То, что сделал Паша Кас с Темиртау, изменило отношение к городу — высадили несколько сотен деревьев
Благодаря работе Паши изменилось отношение к экологической ситуации в городе.
— А как получилось с целлофанами… Элементарно – поезд Алматы-Астана. Пока мы едем, видим прекрасную нашу степь. И она вся покрыта летающими пакетами, пластиковыми бутылками. Каждый день мы идем в магазин, где нам заботливо предоставляют пакетик для хлеба, для моркови, для пачки сигарет. Для всего нам предоставляют пакетик. И набирается этот ворох. Я как-то открыла шкафчик под умывальником, там эти пакеты красивые такие. И гораздо интенсивнее по цвету, чем живопись. Я подумала – зачем тратить краску, если она уже есть в этих пакетах? И потом они вечные.
Что плохо для экологии – хорошо для искусства. Все художники озадачены увековечением своих трудов, чтобы это дольше хранилось
— Но фишка вашей целлофановой серии же в сюжетах этих картин. Вы же не просто лепите пакеты. Что это?
— Это то, что меня беспокоит с 2008 года. Я начала делать серию «Казахская хроника». Мне показалось, что я могу сформулировать какой-то образ Казахстана, казахского народа, просто используя архивные фотографии. Просто разглядывая и пытаясь изобразить архивные фотографии. Это чистый образ. Не стилизованный, не украшенный, не идеализованный, а настоящий. Если посмотреть на этих людей с фотографий, это же документ эпохи! Эти люди очень красивые, совершенные. Не надо ничего с ними делать. Я просто беру архивные фотографии и опять же изображаю их, но уже в целлофане.
— Выставка в Гонконге. Вы говорите, что последний год такой насыщенный. Много международных выставок. Что это было в Гонконге? Это удивительный город. Это центр Востока, центр Запада на Востоке. И что там за отношение к современному искусству?

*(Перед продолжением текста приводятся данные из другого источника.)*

import Summits.Ventures.Crystal3D.Kissing125.SearchFinal
import Summits.Ventures.Crystal3D.Bulk.GapReductionSharp
import Summits.Ventures.Crystal3D.StickySpheres.FccAllN
import Summits.Ventures.Crystal3D.Bulk.HoleForm
import Summits.Ventures.Crystal3D.Bulk.CapX2BoxW0625
import HarnessLib

/-!
# BIMODAL(1.25) and the census-free bulk theorem `K = 130` — the K-path head (computational grade), slim imports

Cell pub-crystal3d (AtomisticToContinuum venture), K-path at `h = 5/4`; filed LAST (RULING #194 (2) / #228 (4)),
in the SLIM shape R1 of RULING #234 (3): this module imports only `Kissing125.SearchFinal` (BIMODAL side) and
`Bulk.GapReductionSharp`, `StickySpheres.FccAllN`, `Bulk.HoleForm`, `Bulk.CapX2BoxW0625` (GAP side + counting),
so that its import closure carries exactly the kernel evaluations the head depends on (the 256 parts of the
`κ = 7/32` run and the 67 `W0625` interval checks) and none of the `κ₀ = 0.797` run, the `W06225` pieces or
`Bulk.BulkConstant130` / `Bulk.BulkOfGap125` (whose conditional forms of the same implication stay untouched).

HONEST FRAMING. Grade: COMPUTATIONAL — standard axioms + `Lean.ofReduceBool` through 323 named `native_decide`
evaluations (256 `Kissing125.KissingSearch.checkPart_eq_true_NNN` + 67 `CapX2.check*_W0625`), each the evaluation
of a checker whose SOUNDNESS is a kernel theorem on the standard axioms. Nothing here concerns GAP(1.26), the
first-shell census, Musin–Tarasov or Flyspeck; `K = 702` (`Bulk/BulkOfGap125.lean`) is superseded by `K = 130`
and remains derivable there.

* `kissingClassification_250 : KissingClassification (5/2)` — BIMODAL(1.25): every twelve-point configuration on
  `S²(2)` with pairwise distances `2` or `≥ 5/2` is arranged in the FCC or the HCP kissing pattern
  (`Kissing125.isArrangedIn_of_isKissingConfig25`; `IsGapKissingConfig (5/2) S` and `Kissing125.IsKissingConfig25 S`
  are the same proposition).
* `bulkCrystallization3D_130 : BulkCrystallization3D 130` — **in every finite sticky-sphere ground state
  (`IsStickyGroundState`: a unit packing of `N` balls in `ℝ³` maximising the number of contacts) all but at most
  `130 · N^{2/3}` balls are touched by exactly twelve others forming a cuboctahedron (FCC) or an anticuboctahedron
  (HCP).** Proof = GAP(1.25) in the fourteen-ball form (`CapX2.noHole_0625` → `gapTupleDiam_of_noHole` →
  `kissingGap_of_gapTuple`) + BIMODAL(1.25) (above) → two unsaturated neighbours of every non-close-packed
  twelve-ball (`two_unsaturated_of_not_isClosePackedShell_of_gap`) → the `13 · 10` counting
  (`two_mul_card_add_le_of_two_unsaturated_neighbors` + `six_mul_sub_ten_mul_rpow_le_maxContacts`), written as
  `have`s so that no landed statement is re-declared.

## References
* T. C. Hales, arXiv:1209.6043 (2012), Theorem 3, Lemmas 8–10 (method; separation `5/2` instead of `2.52`). [`Hales2012`]
* R. C. Heitmann, C. Radin, J. Stat. Phys. 22 (1980) 281–287 (the 2D analogue). [`HeitmannRadin1980`]
-/

open Finset

namespace Summit.Ventures.Crystal3D

open Literature.Geometry.DiscreteGeometry

/-- **BIMODAL(1.25) = `KissingClassification (5/2)` HOLDS** (computational grade): every `5/2`-gap kissing
configuration — twelve points of `S²(2)`, pairwise distances `2` or `≥ 5/2` — is arranged in the FCC pattern
(cuboctahedron) or the HCP pattern (anticuboctahedron). Hales 2012 Theorem 3 + Lemmas 9–10 re-run at the
separation `5/2` (`κ = 7/32`) by the tree's verified growth search (`Kissing125/SearchFinal.lean`:
`Kissing125.isArrangedIn_of_isKissingConfig25`). [cite: Hales2012, Theorem 3 and Lemmas 9–10 (method)] -/
theorem kissingClassification_250 : KissingClassification (5 / 2) := fun _ hS =>
  Kissing125.isArrangedIn_of_isKissingConfig25 hS

/-- **BULK CRYSTALLIZATION OF STICKY SPHERES IN `ℝ³`, `K = 130`, hypothesis-free** (computational grade:
standard axioms + the 256 + 67 named kernel evaluations of the import closure): in every finite sticky-sphere
ground state on `N` balls — a unit packing of `ℝ³` maximising the number of contacts — all but at most
`130 · N^{2/3}` balls have a close-packed contact shell: exactly twelve touching neighbours forming an FCC
cuboctahedron or an HCP anticuboctahedron. GAP side: `CapX2.noHole_0625` (GAP(1.25), fourteen-ball form);
classification side: `kissingClassification_250`; counting: the two-unsaturated-neighbours rule with the
all-`N` fcc bound `6N − 10·N^{2/3} ≤ C(N)`. -/
theorem bulkCrystallization3D_130 : BulkCrystallization3D 130 := by
  have hdiam : GapTupleDiam 1.25 :=
    gapTupleDiam_of_noHole (h := 1.25)
      (by rw [show (1.25 : ℝ) / 2 = 0.625 by norm_num]; exact CapX2.noHole_0625)
  have hg : KissingGap (5 / 2) := by
    have h := kissingGap_of_gapTuple ((gapTupleDiam_iff 1.25).1 hdiam)
    rw [show (2 : ℝ) * 1.25 = 5 / 2 by norm_num] at h
    exact h
  intro N x hx
  have h1 : 2 * ((nonClosePacked x).card : ℝ) + 26 * (numContacts x : ℝ) ≤ 156 * (N : ℝ) := by
    exact_mod_cast two_mul_card_add_le_of_two_unsaturated_neighbors hx.1 (D := nonClosePacked x)
      (fun i hi h12 => two_unsaturated_of_not_isClosePackedShell_of_gap hg kissingClassification_250
        hx.1 h12 (mem_nonClosePacked.1 hi))
  have h2 := six_mul_sub_ten_mul_rpow_le_maxContacts N
  have h3 : (numContacts x : ℝ) = (maxContacts 3 N : ℝ) := by exact_mod_cast hx.2
  rw [h3] at h1
  linarith

end Summit.Ventures.Crystal3D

— Мне сделали предложение участвовать в выставке в декабре 2015 года. И до апреля я об этой выставке не думала, потому что скептически к ней относилась. Я думала – федерация женщин Гонконга делает выставку, ну что там может быть?! Федерация домохозяек богатеньких, которым нечего делать. Но это был такой сюрприз! Они собрали мощных художниц. Федерация женщин Гонконга, как оказалось, очень серьезная организация. Как вы говорите, там соединились два разных менталитета. Это был островок Великобритании еще 19 лет назад. Они же были частью Великобритании. И это чувствуется везде. Здравый смысл английский во всем — в развязках на улице, в безупречности действий людей. Например, проводник в поезде или швейцар в отеле. Сочетание восточной вежливости и английской исполнительности. Сначала я относилась с осторожностью. А потом стала им говорить: «Вы будущее – сочетание ментальности Востока и Запада».
— Если говорить о вашем ближайшем будущем. Впереди арт-фестиваль в Астане. И вы готовите к нему что-то особенное. Что это? Как вам после Гонконга и Венеции арт-фестиваль в Астане?

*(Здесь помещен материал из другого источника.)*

import Literature.Analysis.FluidPDE.TaoForcedNormalisedPressure
import Literature.Analysis.FluidPDE.NewtonPotentialRepresentation
import Literature.Analysis.FluidPDE.HarmonicProbe
import HarnessLib

/-!
# The forced pressure normalisation: `Δ⁻¹∇·(∇g) = g`, and a counterexample to the BOUNDEDNESS
# of the pressure constant in Tao 2011, Lemma 4.1 (i) with force

Analysis/FluidPDE Literature file, everything PROVED (no facts, no `sorry`).

`TaoForcedNormalisedPressure.lean` vendors Tao's Lemma 4.1 (i) = arXiv Lemma 25 (i) of
[Tao 2011] WITH force as the named fact `tao2011_forced_pressure_normalisation`, rendered verbatim
from print: for a finite energy (almost) smooth solution `(u,p,u₀,f,T)` — `u, p, f` smooth on the
closed slab `[0,T] × ℝ³`, `‖f‖_{L¹_t L²_x} < ∞`, `sup_t ∫|u(t)|² < ∞` — there is a **bounded**
measurable `C : [0,T] → ℝ` with `p(t) = -Δ⁻¹∂ᵢ∂ⱼ(uᵢuⱼ)(t) + Δ⁻¹∇·f(t) + C(t)` for a.e. `t`
(arXiv:1108.1165, p. 14: "for some bounded measurable function `C`").

This file shows that the conjunct "`C` bounded" is FALSE on that hypothesis class
(`not_tao2011_forced_pressure_normalisation`), by an explicit smooth finite-energy solution in
Tao's sense:

* `u ≡ 0`, `p = q`, `f = ∇q` with the **escaping shell**
  `q(t,y) = t^{-1/4} (1 - β(t y))` for `t > 0` and `q(t,y) = 0` for `t ≤ 0`, `β` the unit radial
  bump of `HarmonicProbe` (`β = 1` on `|y| ≤ 1`, `β = 0` on `|y| ≥ 2`). Since `q(t,·)` vanishes on
  the ball `|y| < 1/t`, `q` vanishes identically near `{t ≤ 0} × ℝ³` and is jointly `C^∞` on
  `ℝ × ℝ³`; `(0, q)` solves Navier–Stokes with force `∇q` for every viscosity; and
  `‖f(t)‖_{L²} ≤ c t^{-3/4}`, so `‖f‖_{L¹_t L²_x([0,1])} < ∞` (finite energy data) while
  `sup_t ‖f(t)‖_{L²} = ∞`.
* For every `t > 0`, `g_t := q(t,·) - t^{-1/4} = -t^{-1/4} β(t ·)` is smooth with compact support
  and `∇g_t = f(t)`, so by Green's representation formula (Gilbarg–Trudinger (2.17) with Lemma 4.1,
  tree theorem `NewtonPotentialRepresentation.eq_sum_potential_of_laplacian_eq`)
  `Δ⁻¹∇·f(t) = Δ⁻¹∇·∇g_t = g_t` (`forcePotential_gradient_eq_self`), whence
  `p(t) - p̃[u(t)] - Δ⁻¹∇·f(t) = q(t) - 0 - g_t = t^{-1/4}` for EVERY `t > 0`: no bounded `C`
  satisfies the a.e. identity on `[0,1]`.

Where the print over-claims: the proof of Lemma 25 (arXiv p. 14) says "As `u, f` are smooth and
finite energy, one sees from (p0-def) that `p₀` is bounded on compact subsets of spacetime"; for
the part `Δ⁻¹∇·f` of `p₀` this needs `sup_t ‖f(t)‖_{L²_x} < ∞` (true for Tao's `H¹` data,
`‖f‖_{L^∞_t H¹_x} < ∞`), not merely `‖f‖_{L¹_t L²_x} < ∞`; in the example `Δ⁻¹∇·f(t)(0) = -t^{-1/4}`.
The remainder of the printed proof (a.e. constancy of the harmonic part via the time-integrated
probe and Lebesgue differentiation) does not use boundedness, and the paper only ever uses `∇p`
(Remark 26 = journal Remark 4.2), so the defect is confined to the word "bounded"; the corrected
statement (measurable `C`, a.e. representation) is vendored as
`tao2011_forced_pressure_normalisation_ae` in `TaoForcedNormalisedPressure.lean`.

## Main statements

* `forcePotential_gradient_eq_self` — `Δ⁻¹∇·(∇g) = g` for `g ∈ C²_c(ℝ³)` (kernel lemma of
  independent use: the force potential of a gradient force is the potential itself).
* `EscapingShell.isClassicalNSSolutionOn` — `(0, q)` is a classical solution with force `∇q` on
  every slab, every viscosity.
* `EscapingShell.lintegral_force_sq_le` — `∫|f(t)|² ≤ K t^{-3/2}`;
  `EscapingShell.lintegral_forceL2_lt_top` — `∫₀¹ ‖f(t)‖_{L²} dt < ∞`.
* `EscapingShell.forcePotential_force` — `Δ⁻¹∇·f(t) = q(t) - t^{-1/4}` for `t > 0`.
* `not_tao2011_forced_pressure_normalisation` — the landed fact is false as stated.

## Mathlib / tree search

Tree (used): `forcePotential`, `forceKernel_eq_fin3`, `tao2011_forced_pressure_normalisation`
(`TaoForcedNormalisedPressure`); `NewtonPotentialRepresentation.eq_sum_potential_of_laplacian_eq`,
`NewtonPotentialHolder.newtonKernelGrad`, `….integrable_mul_kernel`, `….isSingularKernel_newtonKernelGrad`;
`baseBump` and its lemmas, `laplacian_eq_sum_fderiv_fderiv` (`HarmonicProbe`, `WholeSpaceIBP`);
`normalisedPressure_zero`. Mathlib: `gradient`, `InnerProductSpace.toDual_symm_apply`,
`Real.contDiffAt_rpow_const_of_ne`, `Measure.addHaar_closedBall`, `integral_rpow`,
`Real.strictAntiOn_rpow_Ioi_of_exponent_neg`.

## References

* T. Tao, *Localisation and compactness properties of the Navier–Stokes global regularity
  problem*, Anal. PDE 6 (2013) 25–107 = arXiv:1108.1165 (`Tao2011`): Def. 1.1 and (6)–(9) pp. 3–5;
  Lemma 4.1 (i) = arXiv Lemma 25 (i) and its proof, p. 14 (held copy `paper:arxiv-1108.1165`,
  chunks p0003, p0014–p0015); Remark 4.2 = arXiv Remark 26.
* D. Gilbarg, N. S. Trudinger, *Elliptic Partial Differential Equations of Second Order* (2001),
  (2.17) and Lemma 4.1 (`GilbargTrudinger2001`).
-/

noncomputable section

— Астана сейчас вообще крутая. Они сделали мощную выставку Асхата Ахмедиярова в Национальном музее. Выставка, посвященная Карлагу, идет. Вообще, я люблю наши фестивали – Art Bat Fest и Astana Art Fest. Это возможность реализовывать идеи, которые у меня в голове, но пока не имеют формы. А потом эти идеи уплотняются и их можно уже где-то выставлять.
— Судя по уклончивому ответу, вы не расскажете нам о своей работе. Лучше пригласить нас в Астану.
— Да, мне страшно. Я должна сначала сделать. Все политические, экономические, социальные моменты в искусстве выходят, когда работа уже готова. Надеюсь, что у людей возникнет много мыслей, когда они будут смотреть на нашу работу.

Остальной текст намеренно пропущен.